Theater-AG der Eichendorffschule verzückt Publikum

  • img
    Die Wilden Hühner stürmen die Theaterbühne: 13 Kinder der Eichendorffschule schlüpften in die Charaktere von Buchautorin Cornelia Funke Fotos: Eberhard Loos

80 Stunden Arbeit haben sich gelohnt: Die Theater-AG der Böblinger Eichendorffschule präsentierte ein Stück, das auf Cornelia Funkes Kinderroman "Die wilden Hühner" basierte.

Artikel vom 19. Juni 2019 - 15:18

BÖBLINGEN (red). Eine Feder um den Hals. Das ist das Erkennungszeichen von Sprotte, Melanie, Frieda und Trude, und sie finden das natürlich sehr viel cooler als die doofen Haarschleifen von Bellas Mädchenbande, den "Glamourgirls".

Rivalität und Freundschaft stehen im Mittelpunkt des mittlerweile 26 Jahre alten Kinderromans "Die wilden Hühner" von Cornelia Funke.

Die Kinder der Klassen drei und vier der Böblinger Eichendorffschule haben daraus ein Theaterstück entwickelt und vor einem begeisterten Eltern-, Lehrer und Schülerpublikum viermal aufgeführt. Nach dem "Zauberlehrling in der Schule", sehr frei nach Goethe, und den beiden Erich-Kästner-Stücken "Emil und die Detektive" sowie "Pünktchen und Anton" war es bereits die vierte Inszenierung unter der Regie von Anja Loos.

"Wie in den Stücken zuvor ging es für die Schüler nicht nur um den Spaß, in die Rolle eines anderen zu schlüpfen", erklärt die AG-Leiterin ihren pädagogischen Ansatz, "diesmal haben wir uns gefragt, was echte Freundschaft ausmacht. Das arbeiten wir in dem Stück anhand der Geschehnisse nach und nach heraus."

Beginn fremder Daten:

import Summits.QuantumFields.BalabanUV.Beta.GAN24.FibreRateTBlockRate
import Summits.QuantumFields.BalabanUV.Beta.GAN24.FibreRateFeedTerms
import Summits.QuantumFields.BalabanUV.Beta.GAN24.SourceSidePair
import Summits.QuantumFields.BalabanUV.Beta.GAN24.StripAliasBounds

/-!
# `BalabanUV.Beta.GAN24.FibreRateFeedFactors` — binder row G-an2-4 / (CONV-C), road P1-fibre, self-row **P1-Y11t\*** (alias-sum side of p1 row
# L11, division agreed with the L11 owner in CLAIMS l.3039/l.3094), part 7a: the MIXED-LEVEL READING FACTOR `mfac` — closed form, majorant, rate

NOT IN PRINT; OUR PROOF ATTEMPT.  HONEST FRAMING (cell contract, verbatim): «discharging `BetaPertH` makes Bałaban's UV stability
UNCONDITIONAL — a real constructive-QFT result; it is NOT the continuum limit and NOT the Clay problem.»  HONEST DEPENDENCY (verbatim):
«continuum YM on T⁴ ⇐ BetaPertH ∧ nine spine estimates (0/9 proved); BetaPertH ⇐ (D1) ∧ (D4) ∧ CAP+tail; G-an2-4 gates asym, D1 and
NE2/3/4.»  [folklore] one-variable analysis over part 2's engine (`eK`, `wMaj`, `rf_sq_le_wMaj`, `abs_inv_eK_two_level_le_rel`) and part 6's
`mfac/mfacS`, `SourceSidePair.gs_zero`, `StripAliasBounds.cexp_sub_one_mul_cexp_neg_sub_one` BY NAME; no def, NO cited fact, NO `def … : Prop`, NO wall binder.  NOT summit progress; nothing of (CONV-C)'s K-slot is discharged.

## What is proved (`N = M·Lc`, `M, Lc ≥ 1`, extended zone `|q| ≤ 5πN/3`)
`mfac N M 0 = M/N`; CLOSED FORM `mfac N M q = (e^{iq/Lc} − 1)(e^{−iq} − 1)/eK_N(q)` (`q ≠ 0`: both geometric sums telescope against
`e^{±iq/N} − 1`, whose product is `eK_N(q)/N²`); **`norm_mfac_le`**: `‖mfac‖ ≤ wMaj Lc q` (via `‖gs‖ = M·rf`, `rf² ≤ wMaj`, `wMaj 1 ≤ wMaj Lc`);
**`norm_mfac_two_level_le`**: `‖mfac_{N·Lc,N}(q) − mfac_{N,M}(q)‖ ≤ (6q²/N²)·wMaj Lc q` (level-free numerator × King's relative reciprocal rate);
`mfacS = conj mfac` with the same bound and rate.  Consumers: part 7b `GAN24/FibreRateFeedSums`.
-/

noncomputable section

open Complex Finset
open scoped BigOperators Real ComplexConjugate
open Literature.Probability.LatticeModels (TorusSite)
open Literature.MathematicalPhysics.QuantumFieldTheory.King1986 (latticeSymbol momSq momSq_nonneg)
open Literature.MathematicalPhysics.QuantumFieldTheory.Balaban1983to89.B4Strip (ofRealVec)
open Summit.QuantumFields.BalabanUV.Beta.GAN24.AliasObjects (gs conj_gs)
open Summit.QuantumFields.BalabanUV.Beta.GAN24.FibreRateTBlock (qlab rf rf_nonneg)
open Summit.QuantumFields.BalabanUV.Beta.GAN24.FibreRateTBlockRate
open Summit.QuantumFields.BalabanUV.Beta.GAN24.FibreRateFeedTerms

namespace Summit.QuantumFields.BalabanUV.Beta.GAN24.FibreRateFeedFactors

variable {D : ℕ}

/-! ## §1 The mixed reading factor -/

section Mfac

variable {N M Lc : ℕ}

/-- [folklore] `mfac N M 0 = M/N`. -/
theorem mfac_zero (N M : ℕ) : mfac N M 0 = (M : ℂ) / (N : ℂ) := by
  unfold mfac
  rw [show ((0 / N : ℝ) : ℂ) = 0 by simp, neg_zero, SourceSidePair.gs_zero, SourceSidePair.gs_zero]
  rcases Nat.eq_zero_or_pos N with hN | hN
  · subst hN; simp
  · have hN' : (N : ℂ) ≠ 0 := Nat.cast_ne_zero.2 hN.ne'
    field_simp

/-- [folklore] **CLOSED FORM** `mfac N M q = (e^{iq/Lc} − 1)(e^{−iq} − 1)/eK_N(q)` for `N = M·Lc`, `q ≠ 0` on the extended zone. -/
theorem mfac_eq_div (hM : 0 < M) (hLc : 0 < Lc) (hNM : N = M * Lc) {q : ℝ} (hq : |q| ≤ 5 * π / 3 * (N : ℝ)) (hq0 : q ≠ 0) :
    mfac N M q = (cexp (I * ((q / Lc : ℝ) : ℂ)) - 1) * (cexp (-(I * (q : ℂ))) - 1) / ((eK N q : ℝ) : ℂ) := by
  have hN : 0 < N := by rw [hNM]; exact Nat.mul_pos hM hLc
  have hN' : (0 : ℝ) < N := by exact_mod_cast hN
  have hNc : (N : ℂ) ≠ 0 := Nat.cast_ne_zero.2 hN.ne'
  have hLcc : (Lc : ℂ) ≠ 0 := Nat.cast_ne_zero.2 hLc.ne'
  have hNLc : (N : ℂ) = (M : ℂ) * Lc := by rw [hNM]; push_cast; ring
  have hMc : (M : ℂ) ≠ 0 := Nat.cast_ne_zero.2 hM.ne'
  have he := eK_pos hN' hq hq0
  have hE : (cexp (I * ((q / N : ℝ) : ℂ)) - 1) * (cexp (-(I * ((q / N : ℝ) : ℂ))) - 1) = ((eK N q / (N : ℝ) ^ 2 : ℝ) : ℂ) := by
    rw [StripAliasBounds.cexp_sub_one_mul_cexp_neg_sub_one]
    congr 1
    unfold eK
    field_simp
  have hE0 : cexp (I * ((q / N : ℝ) : ℂ)) - 1 ≠ 0 := by
    intro h0
    have := hE
    rw [h0, zero_mul] at this
    have h2 : (eK N q / (N : ℝ) ^ 2 : ℝ) = 0 := by exact_mod_cast this.symm
    rw [div_eq_zero_iff] at h2
    rcases h2 with h2 | h2
    · exact he.ne' h2
    · exact hN'.ne' (pow_eq_zero_iff (n := 2) (by norm_num) |>.1 h2)
  have hE0' : cexp (-(I * ((q / N : ℝ) : ℂ))) - 1 ≠ 0 := by
    intro h0
    have := hE
    rw [h0, mul_zero] at this
    have h2 : (eK N q / (N : ℝ) ^ 2 : ℝ) = 0 := by exact_mod_cast this.symm
    rw [div_eq_zero_iff] at h2
    rcases h2 with h2 | h2
    · exact he.ne' h2
    · exact hN'.ne' (pow_eq_zero_iff (n := 2) (by norm_num) |>.1 h2)
  -- the two telescoping identities
  have h1 : gs ((q / N : ℝ) : ℂ) M * (cexp (I * ((q / N : ℝ) : ℂ)) - 1) = cexp (I * ((q / Lc : ℝ) : ℂ)) - 1 := by
    rw [gs, AliasWeights.geomExp_mul_sub_one]; congr 2; push_cast; rw [hNLc]; field_simp
  have h2 : gs (-((q / N : ℝ) : ℂ)) N * (cexp (-(I * ((q / N : ℝ) : ℂ))) - 1) = cexp (-(I * (q : ℂ))) - 1 := by
    have e1 : -(I * (((q / N : ℝ) : ℂ))) = I * (-(((q / N : ℝ) : ℂ))) := by ring
    rw [gs, e1, AliasWeights.geomExp_mul_sub_one]; congr 1; push_cast; field_simp
  unfold mfac
  rw [eq_div_iff (by exact_mod_cast he.ne'), ← h1, ← h2]
  have hE' : ((eK N q : ℝ) : ℂ) = (N : ℂ) ^ 2 * ((cexp (I * ((q / N : ℝ) : ℂ)) - 1) * (cexp (-(I * ((q / N : ℝ) : ℂ))) - 1)) := by
    rw [hE]; push_cast; field_simp
  rw [hE']
  field_simp

/-- [folklore] `wMaj` is monotone in the ratio: `wMaj 1 q ≤ wMaj Lc q` (`Lc ≥ 1`). -/
theorem wMaj_one_le (hLc : 0 < Lc) (q : ℝ) : wMaj 1 q ≤ wMaj Lc q := by
  unfold wMaj
  have hLc' : (1 : ℝ) ≤ Lc := by exact_mod_cast hLc
  have hm : (0 : ℝ) < max (q ^ 2) 1 := lt_of_lt_of_le one_pos (le_max_right _ _)
  refine min_le_min le_rfl ?_
  push_cast
  gcongr

/-- [folklore] **`‖mfac‖ ≤ wMaj Lc q`** (`N = M·Lc`, extended zone; all `q`). -/
theorem norm_mfac_le (hM : 0 < M) (hLc : 0 < Lc) (hNM : N = M * Lc) {q : ℝ} (hq : |q| ≤ 5 * π / 3 * (N : ℝ)) :
    ‖mfac N M q‖ ≤ wMaj Lc q := by
  have hN : 0 < N := by rw [hNM]; exact Nat.mul_pos hM hLc
  have hNr : (0 : ℝ) < N := by exact_mod_cast hN
  have hMr : (0 : ℝ) < M := by exact_mod_cast hM
  have hMN : (M : ℝ) ≤ N := by exact_mod_cast (hNM ▸ Nat.le_mul_of_pos_right M hLc)
  -- ‖gs(q/N, M)‖ = M·rf_{N,M}, ‖gs(−q/N, N)‖ = N·rf_{N,N}
  have hconj : gs (-((q / N : ℝ) : ℂ)) N = conj (gs ((q / N : ℝ) : ℂ) N) := (conj_gs (Complex.conj_ofReal _) N).symm
  have h1 : ‖gs ((q / N : ℝ) : ℂ) M‖ = M * rf N M q := by unfold rf; field_simp
  have h2 : ‖gs (-((q / N : ℝ) : ℂ)) N‖ = N * rf N N q := by rw [hconj, Complex.norm_conj]; unfold rf; field_simp
  have hr1 := rf_sq_le_wMaj hM hLc hNM hq
  have hr2 : rf N N q ^ 2 ≤ wMaj 1 q := rf_sq_le_wMaj hN one_pos (by simp) hq
  have hr2' := hr2.trans (wMaj_one_le hLc q)
  unfold mfac
  rw [norm_div, norm_mul, h1, h2, Complex.norm_pow, Complex.norm_natCast]
  have hrf1 := rf_nonneg N M q
  have hrf2 := rf_nonneg N N q
  calc M * rf N M q * (N * rf N N q) / (N : ℝ) ^ 2 = (M / N) * (rf N M q * rf N N q) := by field_simp
    _ ≤ 1 * (rf N M q * rf N N q) := by gcongr; rw [div_le_one hNr]; exact hMN
    _ ≤ (rf N M q ^ 2 + rf N N q ^ 2) / 2 := by nlinarith [sq_nonneg (rf N M q - rf N N q)]
    _ ≤ (wMaj Lc q + wMaj Lc q) / 2 := by gcongr
    _ = wMaj Lc q := by ring

/-- [folklore] **TWO-LEVEL RATE** `‖mfac_{N·Lc,N}(q) − mfac_{N,M}(q)‖ ≤ (6q²/N²)·wMaj Lc q` (`N = M·Lc`, extended zone; all `q`). -/
theorem norm_mfac_two_level_le (hM : 0 < M) (hLc : 0 < Lc) (hNM : N = M * Lc) {q : ℝ} (hq : |q| ≤ 5 * π / 3 * (N : ℝ)) :
    ‖mfac (N * Lc) N q - mfac N M q‖ ≤ 6 * q ^ 2 / (N : ℝ) ^ 2 * wMaj Lc q := by
  have hN : 0 < N := by rw [hNM]; exact Nat.mul_pos hM hLc
  have hN' : (0 : ℝ) < N := by exact_mod_cast hN
  rcases eq_or_ne q 0 with rfl | hq0
  · rw [mfac_zero, mfac_zero]
    have hNc : (N : ℂ) ≠ 0 := Nat.cast_ne_zero.2 hN.ne'
    have hLcc : (Lc : ℂ) ≠ 0 := Nat.cast_ne_zero.2 hLc.ne'
    have hMc : (M : ℂ) ≠ 0 := Nat.cast_ne_zero.2 hM.ne'
    have e : (N : ℂ) / ((N * Lc : ℕ) : ℂ) - (M : ℂ) / (N : ℂ) = 0 := by rw [hNM]; push_cast; field_simp; ring
    rw [e]; simp
  have hNN' : (N : ℝ) ≤ ((N * Lc : ℕ) : ℝ) := by exact_mod_cast Nat.le_mul_of_pos_right N hLc
  have hq' : |q| ≤ 5 * π / 3 * ((N * Lc : ℕ) : ℝ) := zone_mono hNN' hq
  rw [mfac_eq_div hN hLc rfl hq' hq0, mfac_eq_div hM hLc hNM hq hq0]
  have e : ∀ a b c : ℂ, a / b - a / c = a * (b⁻¹ - c⁻¹) := fun a b c => by ring
  rw [e, norm_mul]
  have hrel := abs_inv_eK_two_level_le_rel hN' hNN' hq hq0
  have he := eK_pos hN' hq hq0
  have hinv : ‖(((eK ((N * Lc : ℕ) : ℝ) q : ℝ) : ℂ))⁻¹ - (((eK N q : ℝ) : ℂ))⁻¹‖ = |(eK ((N * Lc : ℕ) : ℝ) q)⁻¹ - (eK N q)⁻¹| := by
    rw [← Complex.ofReal_inv, ← Complex.ofReal_inv, ← Complex.ofReal_sub, Complex.norm_real, Real.norm_eq_abs]
  rw [hinv]
  have hm := norm_mfac_le hM hLc hNM hq
  rw [mfac_eq_div hM hLc hNM hq hq0, norm_div, Complex.norm_real, Real.norm_eq_abs, abs_of_pos he] at hm
  set A := ‖(cexp (I * ((q / Lc : ℝ) : ℂ)) - 1) * (cexp (-(I * (q : ℂ))) - 1)‖
  calc A * |(eK ((N * Lc : ℕ) : ℝ) q)⁻¹ - (eK N q)⁻¹| ≤ A * (6 * q ^ 2 / N ^ 2 * (eK N q)⁻¹) := mul_le_mul_of_nonneg_left hrel (norm_nonneg _)
    _ = 6 * q ^ 2 / N ^ 2 * (A / eK N q) := by rw [div_eq_mul_inv A]; ring
    _ ≤ 6 * q ^ 2 / N ^ 2 * wMaj Lc q := mul_le_mul_of_nonneg_left hm (by positivity)

/-- [folklore] `mfacS = conj mfac` (real `q`). -/
theorem mfacS_eq_conj (N M : ℕ) (q : ℝ) : mfacS N M q = conj (mfac N M q) := by
  unfold mfac mfacS
  have h1 : conj (gs ((q / N : ℝ) : ℂ) M) = gs (-((q / N : ℝ) : ℂ)) M := conj_gs (Complex.conj_ofReal _) M
  have h2 : conj (gs (-((q / N : ℝ) : ℂ)) N) = gs ((q / N : ℝ) : ℂ) N := by
    rw [conj_gs (by rw [map_neg, Complex.conj_ofReal]) N, neg_neg]
  rw [map_div₀, map_mul, h1, h2, map_pow, map_natCast, mul_comm]

/-- [folklore] `‖mfacS‖ ≤ wMaj Lc q`. -/
theorem norm_mfacS_le (hM : 0 < M) (hLc : 0 < Lc) (hNM : N = M * Lc) {q : ℝ} (hq : |q| ≤ 5 * π / 3 * (N : ℝ)) :
    ‖mfacS N M q‖ ≤ wMaj Lc q := by
  rw [mfacS_eq_conj, Complex.norm_conj]; exact norm_mfac_le hM hLc hNM hq

/-- [folklore] `‖mfacS_{N·Lc,N} − mfacS_{N,M}‖ ≤ (6q²/N²)·wMaj Lc q`. -/
theorem norm_mfacS_two_level_le (hM : 0 < M) (hLc : 0 < Lc) (hNM : N = M * Lc) {q : ℝ} (hq : |q| ≤ 5 * π / 3 * (N : ℝ)) :
    ‖mfacS (N * Lc) N q - mfacS N M q‖ ≤ 6 * q ^ 2 / (N : ℝ) ^ 2 * wMaj Lc q := by
  rw [mfacS_eq_conj, mfacS_eq_conj, ← map_sub, Complex.norm_conj]; exact norm_mfac_two_level_le hM hLc hNM hq

end Mfac

end Summit.QuantumFields.BalabanUV.Beta.GAN24.FibreRateFeedFactors

end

Nachdenkereien nennen es die Erzählkinder, welche die einzelnen Szenen miteinander verbinden. Dazu stecken sie kleine Tafeln an die Pinnwand mit Erklärungen wie "Miteinander lachen", "Sich gegenseitig helfen", "Zueinander stehen" oder "Über seinen Schatten springen".

Das Stück selbst dreht sich um verschwundene Hühner, größere und kleinere Streitereien und um das Geheimnis eines schwarzen Schlüssels. Inmitten einer wilden Jagd merken die Kinder, dass sie einmal beste Freundinnen waren und durch die Mädchenbanden jetzt voneinander getrennt sind. Zum glücklichen Ende finden sie wieder zusammen und feiern eine tolle Party.

"Heute können sie alle stolz auf sich sein!"

"Die 80 Stunden, in denen wir Szenen erarbeitet, geprobt und auch mal umgeschrieben haben, haben sich wirklich gelohnt", resümiert Anja Loos. Wie die Kinder in der Theater-AG von den ersten Versuchen bis hin zu den Aufführungen ihre Persönlichkeit weiterentwickeln, sei für sie wunderbar anzusehen gewesen. "Heute können sie alle stolz auf sich sein!"